I know the conversation is not about THX but for music I enjoy THX Neural over any other DSP.


----------



## willis7469

asere said:


> I know the conversation is not about THX but for music I enjoy THX Neural.


I will take that for a spin. Ironically for the most part I personally haven't had much luck with thx modes.(mostly I've tried in movies)


----------



## asere

willis7469 said:


> I will take that for a spin. Ironically for the most part I personally haven't had much luck with thx modes.(mostly I've tried in movies)


For me it's the other way around. I've had luck in the music department but for movies not so much. For me THX tames the sub and the surrounds too much.


----------



## willis7469

asere said:


> For me it's the other way around. I've had luck in the music department but for movies not so much. For me THX tames the sub and the surrounds too much.

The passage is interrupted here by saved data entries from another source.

import Literature.Analysis.FluidPDE.TorusLinearisedNSH1Balance
import HarnessLib

/-!
# The `H¹` balance of the two-background linearised Navier–Stokes equation on the torus

Analysis/FluidPDE proof file (theorems only; no definitions, no named facts), the TWO-BACKGROUND
twin of `TorusLinearisedNSH1Balance` (and of the energy identity of
`FunctionSpaces/TorusLinearisedNSEnergy`). For jointly smooth fields `u₁, u₂` on `[a, b] × T^d`
and a jointly smooth solution `(w, q)` of

`∂ₜw + (u₁·∇)w + (w·∇)u₂ = νΔw − ∇q`, `div w = 0`,

(the advecting background `u₁` and the stretched background `u₂` may differ — the equation
satisfied by the difference of two linearised solutions along two trajectories, and by second
variations; clauses as separate hypotheses, no predicate) we prove, with the proofs of the
one-background case verbatim (each production term sees one background only):

* `Torus.twoBackground_hasDerivWithinAt_integral_norm_sq` — the energy identity
  `d/dt ∫ ‖w‖² = −2ν ‖∇w‖₂² − 2 ∫ ⟪(w·∇)u₂, w⟫` (the transport term `∫ ⟪(u₁·∇)w, w⟫` vanishes
  since `div u₁ = 0`, the pressure term since `div w = 0`);
* `Torus.twoBackground_hasDerivWithinAt_half_gradNormSq` — the enstrophy-type identity
  `d/dt ½‖∇w‖₂² = −ν ‖Δw‖₂² + ∫ ⟪(u₁·∇)w + (w·∇)u₂, Δw⟫` (pair the equation with `−Δw`; the
  pressure drops out because `Δw` is divergence free; no incompressibility of `u₁, u₂` needed);
* `Torus.twoBackground_half_gradNormSq_flux_le` — for `ν > 0` and bounds `‖v₁‖ ≤ M`,
  `‖∂ᵢv₂‖ ≤ Cᵢ`: `−ν ∫ ‖Δw‖² + ∫ ⟪(v₁·∇)w + (w·∇)v₂, Δw⟫ ≤ (2ν)⁻¹ (|d| M² ‖∇w‖₂² + (∑ᵢ Cᵢ)² ∫ ‖w‖²)`
  (Young; `Torus.integral_norm_sq_convect_le_of_norm_le` for the transport term,
  `Torus.integral_norm_sq_convect_le_of_partialDeriv_le` for the production term);
* `Torus.twoBackground_h1_le_mul_exp` — the **exponential `H¹` bound**
  `∫ ‖w(t)‖² + ‖∇w(t)‖₂² ≤ (∫ ‖w(a)‖² + ‖∇w(a)‖₂²) · exp(K'(t − a))`,
  `K' = 2∑ᵢ Cᵢ + ((∑ᵢ Cᵢ)² + |d| M²)/ν`, from `div u₁ = 0`, `‖u₁‖ ≤ M` and `‖∂ᵢu₂‖ ≤ Cᵢ` on
  `[a, b] × T^d` (Grönwall for `E + ‖∇w‖₂²`, the `L²` flux bound
  `Torus.linearisedNS_energy_flux_le` seeing `u₂` only).

Tree search (`lean search 'twoBackground|convect \(u₁ t\) \(w t\) x \+ .*convect \(w t\) \(u₂'`):
nothing; the one-background chain `Torus.linearisedNS_hasDerivWithinAt_integral_norm_sq`,
`Torus.linearisedNS_hasDerivWithinAt_half_gradNormSq`, `Torus.linearisedNS_half_gradNormSq_flux_le`,
`Torus.linearisedNS_h1_le_mul_exp` is hard-wired to `u₁ = u₂`.

## References

* P. Constantin, C. Foias, *Navier–Stokes Equations*, Chicago Lectures in Math. (1988), Ch. 14,
  (14.2)–(14.6), and Prop. 13.2. [`ConstantinFoiasNSE1988`]
* C. Foias, O. Manley, R. Rosa, R. Temam, *Navier–Stokes Equations and Turbulence*, CUP 2001,
  App. II.A, (A.55). [`FoiasManleyRosaTemam2001`]
* R. Temam, *Infinite-Dimensional Dynamical Systems in Mechanics and Physics*, 2nd ed. (1997),
  Ch. VI §3.1, (3.7)–(3.11). [`Temam1997`]
-/

noncomputable section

Lol, maybe I can't write today! What I meant was,thx modes for me and movies hasn't worked. I find the sub and surrounds too pulled back also. I probably have prejudice toward thx music modes because of this, but I'll try it due to your appreciation of it.


----------



## asere

willis7469 said:


> Lol, maybe I can't write today! What I meant was,thx modes for me and movies hasn't worked. I find the sub and surrounds too pulled back also. I probably have prejudice toward thx music modes because of this, but I'll try it due to your appreciation of it.


Yes please let me know what you think.


----------



## ajinfla

asere said:


> I know the conversation is not about THX but for music I enjoy THX Neural over any other DSP.

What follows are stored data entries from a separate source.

attribute [local instance] MvPolynomial.gradedAlgebra MvPolynomial.algebraMvPolynomial
  Literature.AlgebraicGeometry.Motives.ProjBaseChange.algebraBase

namespace Literature.AlgebraicGeometry.Motives.ProjLine

variable (k : Type u) [Field k]

/-- grading [folklore] -/
abbrev A := Segre.grading (Fin 2) k

/-- The graded involution of `k[x₀, x₁]` swapping the variables. [folklore] -/
def sw : A k →+*ᵍ A k where
  __ := (rename (Equiv.swap (0 : Fin 2) 1) :
    MvPolynomial (Fin 2) k →ₐ[k] MvPolynomial (Fin 2) k).toRingHom
  map_mem hx := by
    rw [mem_homogeneousSubmodule] at hx ⊢
    exact hx.rename_isHomogeneous

/-- Unfolding `sw`. [folklore] -/
theorem sw_apply (p : MvPolynomial (Fin 2) k) : sw k p = rename (Equiv.swap (0 : Fin 2) 1) p := rfl

/-- `sw x_i = x_{swap i}`. [folklore] -/
theorem sw_X (i : Fin 2) : sw k (X i) = X (Equiv.swap (0 : Fin 2) 1 i) := by
  rw [sw_apply, rename_X]

/-- `sw` is an involution. [folklore] -/
theorem sw_sw (p : MvPolynomial (Fin 2) k) : sw k (sw k p) = p := by
  rw [sw_apply, sw_apply, rename_rename]
  have : (⇑(Equiv.swap (0 : Fin 2) 1) ∘ ⇑(Equiv.swap (0 : Fin 2) 1)) = id := by
    ext i; simp
  rw [this, rename_id_apply]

Interesting. How do you implement it? (sorry, don't see a system list)


----------



## pharoah

im currently starting a round of left 4 dead 2 in pl2 mode.curious how a game sounds.


----------



## asere

ajinfla said:


> Interesting. How do you implement it? (sorry, don't see a system list)


You would need an avr with THX. I'm not sure if all THX certified avrs have Neural.


----------



## willis7469

asere said:


> You would need an avr with THX. I'm not sure if all THX certified avrs have Neural.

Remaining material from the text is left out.